Es sollte bemerkt werden, dass die Interferenzenergieschätzung auch unter Benutzung der bekannten CPICH-Pilotsymbole erhalten werden kann. Ein Vorteil dieses Ansatzes ist, dass sich für den Fall von DPCH die Schätzung der Interferenzenergie mehr Symbole zunutze machen kann als für den TPC-Bit-basierten Ansatz verfügbar sind. Es sollte jedoch bemerkt werden, dass in einer Mehrfachpfadumgebung (multipath enviroment) die Interzell-Interferenzkomponente aufgrund von Code-Nichtorthogonalität für den CPICH und den F-DPCH/DPCH verschieden sein wird.

Die Schätzung der Signalenergie und die Schätzung der Interferenzenergie, welche gemäß der vorliegenden Erfindung abgeleitet sind, können für eine Anzahl von Zwecken eingesetzt werden. Insbesondere kann die abgeschätzte Signalenergie und die abgeschätzte Interferenzenergie beim Prozessieren des empfangenen Signals und/oder zum Erzeugen von Steuerinformation benutzt werden, welche die Übermittlung eines Signals von dem drahtlosen Empfänger betrifft. In dieser Hinsicht kann die erzeugte Steuerinformation ein Steuersignal sein, welches zu transmittieren ist, wie etwa ein TPC-Symbol. Alternativ kann die erzeugte Steuerinformation die Weise steuern, in welcher ein Signal von dem drahtlosen Empfänger transmittiert wird. Die Energie oder Leistung (power), mit welcher ein Signal transmittiert wird, kann z. B. unter Benutzung der erzeugten Steuerinformation gesteuert werden. Ein Signal, dessen Transmission unter Benutzung der erzeugten Steuerinformation gesteuert wird, muss nicht notwendiger Weise ein Steuersignal sein und kann irgendein Typ eines Signals sein, wie etwa ein Datensignal.

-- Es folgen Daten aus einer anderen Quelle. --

/-- [folklore] **`TwoPointKP` FROM PENCIL DATA WITH LIPSCHITZ SCALE `1/(R₀ − s₀)`** — the binders of
`NE9TwoPointKPOfPencil.twoPointKP_of_lineHolo_ball` (p248329 §2) VERBATIM: `a, d ≥ 0`, a room `s₀ < R₀`, admissible sets inside the closed
`s₀`-ball, and on the window at every occurring coupling ∕ background ∕ scale-(k+1) domain: line-holomorphy of every activity of the step
volume on the ball `‖Q‖ < R₀`, the bound `‖act Q γ‖ ≤ m γ` there (TYPE: [II] Lemma 3 (2.38) p. 20 over the tables of §2 — displayed by
whoever instantiates, asserted nowhere), the `d`-weighted KP inequality for `2m` ⇒ `TwoPointKP G W act 𝒜 m (fun _ ↦ 1/(R₀ − s₀)) a d`
(the tree's scale is `4/(R₀ − s₀)`). -/
theorem twoPointKP_of_lineHolo_ball_sharp {W : Set (ℕ → ℝ)} {act : ℕ → ℝ → Bg → Pot → G.P → ℂ} {𝒜 : ℕ → Set Pot}
    {m : ℕ → ℝ → Bg → G.P → ℝ} {a d : G.P → ℝ} {R₀ s₀ : ℝ} (ha : ∀ γ, 0 ≤ a γ) (hd : ∀ γ, 0 ≤ d γ)
    (hsR : s₀ < R₀) (h𝒜 : ∀ k, 𝒜 k ⊆ closedBall (0 : Pot) s₀)
    (hhol : ∀ g ∈ W, ∀ (k : ℕ) (U : Bg) (X : C.Dom), C.scale X = k + 1 →
      ∀ γ ∈ G.vol X, LineHolo (fun Q => act k (g k) U Q γ) R₀)
    (hsup : ∀ g ∈ W, ∀ (k : ℕ) (U : Bg) (X : C.Dom), C.scale X = k + 1 →
      ∀ Q ∈ ball (0 : Pot) R₀, ∀ γ ∈ G.vol X, ‖act k (g k) U Q γ‖ ≤ m k (g k) U γ)
    (hkp2 : ∀ g ∈ W, ∀ (k : ℕ) (U : Bg) (X : C.Dom), C.scale X = k + 1 →
      ∀ γ ∈ G.vol X, ∑ γ' ∈ G.vol X with G.inc γ' γ, 2 * m k (g k) U γ' * Real.exp (a γ' + d γ') ≤ a γ) :
    TwoPointKP G W act 𝒜 m (fun _ => 1 / (R₀ - s₀)) a d := by
  have hϱ : 0 < R₀ - s₀ := sub_pos.mpr hsR
  refine ⟨ha, hd, fun _ => (div_pos one_pos hϱ).le, fun g hg k U X hX => ⟨?_, ?_, hkp2 g hg k U X hX⟩⟩
  · intro Q hQ γ hγ
    exact hsup g hg k U X hX Q
      (mem_ball_zero_iff.2 (lt_of_le_of_lt (mem_closedBall_zero_iff.1 (h𝒜 k hQ)) hsR)) γ hγ
  · intro Q hQ Q' hQ' γ hγ
    exact norm_sub_le_of_lineHolo_ball_sharp hsR (hhol g hg k U X hX γ hγ) (fun p hp => hsup g hg k U X hX p hp γ hγ)
      (mem_closedBall_zero_iff.1 (h𝒜 k hQ)) (mem_closedBall_zero_iff.1 (h𝒜 k hQ'))

/-- [folklore] **`TwoPointKP` WITH SCALE `1/(R₀ − s₀)` FROM THE SIBLING'S PENCIL BINDER** `PotentialKPG W act m a d R₀` + the KP inequality
for `2m` + admissible sets inside `closedBall 0 s₀`, `s₀ < R₀` — the binders of `NE9TwoPointKPOfPencil.twoPointKP_of_potentialKPG`
VERBATIM. -/
theorem twoPointKP_of_potentialKPG_sharp {W : Set (ℕ → ℝ)} {act : ℕ → ℝ → Bg → Pot → G.P → ℂ} {𝒜 : ℕ → Set Pot}
    {m : ℕ → ℝ → Bg → G.P → ℝ} {a d : G.P → ℝ} {R₀ s₀ : ℝ} (hK : G.PotentialKPG W act m a d R₀)
    (hsR : s₀ < R₀) (h𝒜 : ∀ k, 𝒜 k ⊆ closedBall (0 : Pot) s₀)
    (hkp2 : ∀ g ∈ W, ∀ (k : ℕ) (U : Bg) (X : C.Dom), C.scale X = k + 1 →
      ∀ γ ∈ G.vol X, ∑ γ' ∈ G.vol X with G.inc γ' γ, 2 * m k (g k) U γ' * Real.exp (a γ' + d γ') ≤ a γ) :
    TwoPointKP G W act 𝒜 m (fun _ => 1 / (R₀ - s₀)) a d := by
  obtain ⟨ha, hd, hP⟩ := hK
  exact twoPointKP_of_lineHolo_ball_sharp G ha hd hsR h𝒜 (fun g hg k U X hX => (hP g hg k U X hX).1)
    (fun g hg k U X hX => (hP g hg k U X hX).2.1) hkp2
import Summits.CriticalPhenomena.PercolationContinuityZ3.Theorems.PercNearOneGluingNoHeavyLowerTailSunflowerMultiPetalClutterPendant
import HarnessLib
import HarnessLib.Audit

/-!
# `NoHeavyLowerTail` (crux stmt-CriticalPhenomena-4575), abstract sunflower cubic, `k` petals: the PENCIL-VERTEX CONJECTURE for injectively coloured
# set families (typed, `ClutterPencilVertexK`) and its reduction to ★ₖ for every `MSunflower.ofClutter E`; the contraction of a clutter structure at a
# point is the clutter structure of the ERASED family `i ↦ (E i).erase v`

Support file (seat `prim-l12-p2` gen 35; `--supports stmt-CriticalPhenomena-4575`; companion of `…SunflowerMultiPetalPendant` (p377883) and
`…SunflowerMultiPetalClutterPendant` (p377908: `MSunflower.ofClutter`)).  No `sorry`.  The `@[conjecture]` definition is an OBLIGATION of the programme (census-true,
unproved), never a fact: use it only as an explicit hypothesis.  Memo: run/shared/lean/prim/prim-l12/prim-l12-p2/FINDING-g35-GRAPH-PENCIL.md §3.

THE PENCIL AT A POINT.  For the clutter structure `F = ofClutter E` of a family `E : Fin k → Finset α`, a window `W` and `v ∈ W`, gen-8's pencil identity reads
`ZKW W = 2·ZKW (W ∖ v) + ZKW_{E/v} (W ∖ v) + X_v`, where `E/v : i ↦ (E i).erase v` is the CONTRACTED family (`ofClutter_contract_ZKW_eq_erase`: the contraction
`F.contract {v}` and `ofClutter (E/v)` have the same functional on windows avoiding `v`) and `X_v = 2ΣE₁ + ΣE₂` is the exchange sum.  `v` is a PENCIL VERTEX of `W` if
`X_v ≥ 0`, i.e. `2·ZKW (W∖v) + ZKW_{E/v}(W∖v) ≤ ZKW W`.

* `ClutterPencilVertexK` (OPEN, typed conjecture): every nonempty window of every family has a pencil vertex.  CENSUS (memo §3; exact C engines HOME/code-g35/c/pencil*.c,
  clut*.c): GRAPHS (|E i| = 2, injective): all labelled graphs on ≤ 7 vertices (2^21; 14.45 M (graph, vertex) pairs), 1 052 443 connected δ ≥ 2 graphs on 7 vertices,
  4·10⁴ random / annealed graphs on 8–10 vertices, Monte-Carlo families to 97 vertices: always a pencil vertex (max-degree vertices never fail; only degree-2 vertices fail up to
  n = 7; 'degree ≥ 3 suffices' is FALSE at n = 9); 3-UNIFORM hypergraphs: ALL 1 048 555 families on 6 points (every one of 6.3 M (family, vertex) pairs is pencil), all
  4-uniform on 6 and 5-uniform on 7 points, 10⁴ random (mixed-size, antichain or nested) families on 7–9 points: always a pencil vertex.  Leaves are pencil vertices with
  `X_v = 0` (PROVED: `pencil_of_leaf`, from the pendant identity of p377883).  NOT claimed for non-injective colourings (false: doubled co-star, gen 8).
* `MSunflower.LeafReducible`, `MSunflower.ZKW_nonneg_of_leafReducible` — ★ₖ UNCONDITIONALLY on every LEAF-REDUCIBLE window (remove isolated points,
  points carrying a singleton edge, or leaves — contracting the leaf's edges); covers all HYPERFORESTS (Berge-acyclic families), extending p377908's forests.
* `partitionLemma_ofClutter_of_pencilVertex` : `ClutterPencilVertexK → ∀ E, 0 ≤ (ofClutter E).ZK` — induction on the window size SIMULTANEOUSLY for all families
  (the contracted family `E/v` has the same index type), base `ZKW ∅ = 0`.  So the conjecture gives ★ₖ for ALL injectively coloured clutters (all graphs and hypergraphs).
-/

namespace Summit.CriticalPhenomena.PercolationContinuityZ3.Theorems.SunflowerPartition

open Finset

variable {α : Type*} [DecidableEq α] [Fintype α] {k : ℕ}

namespace MSunflower

/-- Labels of two clutter structures agree on two sets containing the same pattern of edges. [this work] -/
theorem ofClutter_lab_eq_of_forall₂ (E E' : Fin k → Finset α) {S T : Finset α} (h : ∀ i, E i ⊆ S ↔ E' i ⊆ T) :
    (ofClutter E).lab S = (ofClutter E').lab T := by
  have hA : S ∈ (ofClutter E).A ↔ T ∈ (ofClutter E').A := by
    rw [mem_ofClutter_A, mem_ofClutter_A]
    constructor
    · rintro ⟨a, b, hab, ha, hb⟩; exact ⟨a, b, hab, (h a).1 ha, (h b).1 hb⟩
    · rintro ⟨a, b, hab, ha, hb⟩; exact ⟨a, b, hab, (h a).2 ha, (h b).2 hb⟩
  have hV : ∀ i, S ∈ (ofClutter E).V i ↔ T ∈ (ofClutter E').V i := by
    intro i
    rw [mem_ofClutter_V, mem_ofClutter_V, h i]
    rw [mem_ofClutter_A, mem_ofClutter_A] at hA
    rw [hA]
  rcases (ofClutter E).lab_cases S with hS | hS | ⟨i, hSA, hSi, hS⟩
  · rw [((ofClutter E).lab_eq_last_iff S).2 hS, ((ofClutter E').lab_eq_last_iff T).2 (hA.1 hS)]
  · have hT : (ofClutter E').lab T = 0 := by
      rw [lab_eq_zero_iff] at hS ⊢
      exact ⟨fun hT => hS.1 (hA.2 hT), fun i hT => hS.2 i ((hV i).2 hT)⟩
    rw [hS, hT]
  · rw [hS, (ofClutter E').lab_eq_petalLab (fun hT => hSA (hA.2 hT)) ((hV i).1 hSi)]

omit [Fintype α] in
/-- An edge lies in `insert v X` iff the edge with `v` erased lies in `X`. [this work] -/
theorem subset_insert_iff_erase_subset {e X : Finset α} {v : α} : e ⊆ insert v X ↔ e.erase v ⊆ X := by
  constructor
  · intro h x hx
    rw [mem_erase] at hx
    have hx' := h hx.2
    rw [mem_insert] at hx'
    rcases hx' with h' | h'
    · exact absurd h' hx.1
    · exact h'
  · intro h x hx
    by_cases hxv : x = v
    · rw [hxv]; exact mem_insert_self v X
    · have : x ∈ X := h (mem_erase.2 ⟨hxv, hx⟩)
      exact mem_insert_of_mem this

/-- **The contraction of a clutter structure at `v` is the clutter structure of the erased family** on windows avoiding `v`:
`((ofClutter E).contract {v}).ZKW U = (ofClutter (fun i => (E i).erase v)).ZKW U` (every window `U`). [this work] -/
theorem ofClutter_contract_ZKW_eq_erase (E : Fin k → Finset α) (v : α) (U : Finset α) :
    ((ofClutter E).contract {v}).ZKW U = (ofClutter (fun i => (E i).erase v)).ZKW U := by
  rw [(ofClutter E).ZKW_contract_singleton]
  unfold ZKW
  refine nested_congr_of_subset U _ _ fun X S T _ _ _ => ?_
  have key : ∀ Y : Finset α, (ofClutter E).lab (insert v Y) = (ofClutter (fun i => (E i).erase v)).lab Y := fun Y =>
    ofClutter_lab_eq_of_forall₂ E (fun i => (E i).erase v) fun i => subset_insert_iff_erase_subset
  rw [key X, key S, key T]

/-- **Leaves are pencil vertices (with equality)** (this work): if `u ≠ e` lies on every edge through `e` inside `insert e W` (`e ∉ W`), then
`ZKW (insert e W) = 2·ZKW W + ZKW_{E/e} W`. [pendant identity p377883 + `ofClutter_contract_ZKW_eq_erase`] [this work] -/
theorem pencil_of_leaf (E : Fin k → Finset α) (W : Finset α) (e u : α) (he : e ∉ W) (hue : u ≠ e)
    (hW : ∀ i, e ∈ E i → E i ⊆ insert e W → u ∈ E i) :
    (ofClutter E).ZKW (insert e W) = 2 * (ofClutter E).ZKW W + (ofClutter (fun i => (E i).erase e)).ZKW W := by
  rw [(ofClutter E).ZKW_insert_eq_two_mul_add_contract W e u he (ofClutter_actsThrough E W e u hue hW),
    ofClutter_contract_ZKW_eq_erase E e W]

/-- **LEAF-REDUCIBLE windows** of a family (this work): `W` is leaf-reducible for `E` if it can be emptied by repeatedly removing (i) a point on no edge
inside the window (isolated), (ii) a point `e` with the singleton edge `{e}` in the family, or (iii) a LEAF `e` — a point such that some `u ≠ e` of the window lies
on every edge through `e` inside the window — where in case (iii) both the restricted window (for `E`) and the CONTRACTED family `E/e : i ↦ (E i).erase e` must
again be leaf-reducible.  Berge-acyclic families of nonempty sets (hyperforests; in particular the edge sets of forests and linear hypertrees) are leaf-reducible
on every window (the incidence forest has a leaf; contracting a leaf vertex keeps it a forest). [this work] -/
inductive LeafReducible : (Fin k → Finset α) → Finset α → Prop
  | empty (E : Fin k → Finset α) : LeafReducible E ∅
  | isolated (E : Fin k → Finset α) (W : Finset α) (e : α) (he : e ∈ W) (hiso : ∀ i, e ∈ E i → ¬ E i ⊆ W)
      (h : LeafReducible E (W.erase e)) : LeafReducible E W
  | single (E : Fin k → Finset α) (W : Finset α) (e : α) (he : e ∈ W) (i : Fin k) (hi : E i = {e})
      (h : LeafReducible E (W.erase e)) : LeafReducible E W
  | leaf (E : Fin k → Finset α) (W : Finset α) (e u : α) (he : e ∈ W) (hue : u ≠ e)
      (hthrough : ∀ i, e ∈ E i → E i ⊆ W → u ∈ E i)
      (h₁ : LeafReducible E (W.erase e)) (h₂ : LeafReducible (fun i => (E i).erase e) (W.erase e)) : LeafReducible E W

/-- **★ₖ ON EVERY LEAF-REDUCIBLE WINDOW** (this work; unconditional): `LeafReducible E W → 0 ≤ ZKW W` for the clutter structure of `E`.  Cases: an isolated point is inert
(`ZKW W = 3·ZKW (W∖e)`); a singleton edge makes `{e}` non-bottom, so (MZₖ) at `e` (p343107) gives `ZKW W ≥ ZKW (W∖e)`; at a leaf the pendant identity gives
`ZKW W = 2·ZKW (W∖e) + ZKW_{E/e} (W∖e)` (`pencil_of_leaf`).  Hence ★ₖ for all hyperforests (forests: also `ZK_nonneg_ofClutter_of_leafOrder`, p377908). [this work] -/
theorem ZKW_nonneg_of_leafReducible {E : Fin k → Finset α} {W : Finset α} (h : LeafReducible E W) : 0 ≤ (ofClutter E).ZKW W := by
  induction h with
  | empty E => rw [(ofClutter E).ZKW_empty]
  | isolated E W e he hiso _ ih =>
    have hWe : insert e (W.erase e) = W := insert_erase he
    have hne : e ∉ W.erase e := notMem_erase e W
    have h3 := (ofClutter E).ZKW_insert_eq_three_mul_of_inert (W.erase e) e hne
      (ofClutter_inert E (W.erase e) e (fun j hj => by rw [hWe]; exact hiso j hj))
    rw [hWe] at h3
    rw [h3]
    linarith
  | single E W e he i hi _ ih =>
    have hWe : insert e (W.erase e) = W := insert_erase he
    have hlab : (ofClutter E).lab {e} ≠ 0 := by
      intro h0
      rw [lab_eq_zero_iff] at h0
      exact h0.2 i ((mem_ofClutter_V E).2 (Or.inl (hi ▸ subset_refl _)))
    have hmz := (ofClutter E).ZKW_le_ZKW_insert_of_lab_singleton_ne_zero (W.erase e) e (notMem_erase e W) hlab
    rw [hWe] at hmz
    linarith
  | leaf E W e u he hue hthrough _ _ ih₁ ih₂ =>
    have hWe : insert e (W.erase e) = W := insert_erase he
    have hid := pencil_of_leaf E (W.erase e) e u (notMem_erase e W) hue (fun j hj hjW => hthrough j hj (by rw [hWe] at hjW; exact hjW))
    rw [hWe] at hid
    rw [hid]
    linarith

/-- Whole-type form: a family that is leaf-reducible on the full window satisfies ★ₖ. [this work] -/
theorem ZK_nonneg_of_leafReducible {E : Fin k → Finset α} (h : LeafReducible E univ) : 0 ≤ (ofClutter E).ZK := by
  rw [← (ofClutter E).ZKW_univ]
  exact ZKW_nonneg_of_leafReducible h

end MSunflower

/-- **PENCIL-VERTEX CONJECTURE for injectively coloured set families** (this work; OPEN; census in the file header and memo §3): every nonempty window `W` of every
family `E : Fin k → Finset α` has a point `v ∈ W` with `2·ZKW (W.erase v) + ZKW_{E/v} (W.erase v) ≤ ZKW W` (`E/v : i ↦ (E i).erase v`).  Leaves satisfy it with
equality (`MSunflower.pencil_of_leaf`).  An obligation, never a fact: use as `(h : ClutterPencilVertexK)`. [status: open] -/
@[conjecture] def ClutterPencilVertexK : Prop :=
  ∀ (k : ℕ) (α : Type) [Fintype α] [DecidableEq α] (E : Fin k → Finset α) (W : Finset α), W.Nonempty →
    ∃ v ∈ W, 2 * (MSunflower.ofClutter E).ZKW (W.erase v) + (MSunflower.ofClutter (fun i => (E i).erase v)).ZKW (W.erase v)
      ≤ (MSunflower.ofClutter E).ZKW W

/-- **Pencil vertices ⟹ ★ₖ for every injectively coloured clutter** (this work): under `ClutterPencilVertexK`, `0 ≤ ZKW W` for every family and every window
(induction on `#W`, simultaneously for all families with the given index type), in particular `0 ≤ ZK (ofClutter E)`. [this work] -/
theorem ZKW_ofClutter_nonneg_of_pencilVertex (h : ClutterPencilVertexK) {β : Type} [Fintype β] [DecidableEq β] :
    ∀ (n : ℕ) (E : Fin k → Finset β) (W : Finset β), W.card = n → 0 ≤ (MSunflower.ofClutter E).ZKW W := by
  intro n
  induction n using Nat.strong_induction_on with
  | _ n ih =>
    intro E W hW
    by_cases hne : W.Nonempty
    · obtain ⟨v, hvW, hv⟩ := h k β E W hne
      have hlt : (W.erase v).card < n := by rw [← hW]; exact card_erase_lt_of_mem hvW
      have h1 := ih _ hlt E (W.erase v) rfl
      have h2 := ih _ hlt (fun i => (E i).erase v) (W.erase v) rfl
      linarith
    · rw [not_nonempty_iff_eq_empty.1 hne, (MSunflower.ofClutter E).ZKW_empty]

/-- Whole-type form: **`ClutterPencilVertexK` implies ★ₖ for the clutter structure of every set family** (all graphs, all hypergraphs, injective colourings). [this work] -/
theorem partitionLemma_ofClutter_of_pencilVertex (h : ClutterPencilVertexK) {β : Type} [Fintype β] [DecidableEq β] (E : Fin k → Finset β) :
    0 ≤ (MSunflower.ofClutter E).ZK := by
  rw [← (MSunflower.ofClutter E).ZKW_univ]
  exact ZKW_ofClutter_nonneg_of_pencilVertex h _ E univ rfl

end Summit.CriticalPhenomena.PercolationContinuityZ3.Theorems.SunflowerPartition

Die Schätzungen der Signalenergie und der Interferenzenergie können in der Kalkulation von Zuverlässigkeitsinformation benutzt werden, z. B. in der Form eines Log-Likelihood-Verhältnisses, welches typischer Weise zur Channeldekodierung benutzt wird, jedoch andere mögliche Benutzungen hat, wie für einen Fachmann in der Technik bekannt sein würde. Die Schätzungen der Signalenergie und der Interferenzenergie können mit Schwellwerten verglichen werden, um out-of-sync/in-sync-Bedingungen oder -Zustände zu bestimmen, d. h. zu bestimmen, ob ein Link zu terminieren ist, auf welchem das Signal empfangen wird. Auf diese Weise, wenn die Interferenzenergie einen Interferenzschwellwert übersteigt oder wenn die abgeschätzte Signalenergie geringer ist als ein Signalschwellwert oder wenn das Verhältnis der abgeschätzten Signalenergie zu der abgeschätzten Interferenzenergie geringer ist als SIR-Schwellwert, kann dann auf diese Weise der Link terminiert werden und andernfalls braucht der Link nicht terminiert zu werden.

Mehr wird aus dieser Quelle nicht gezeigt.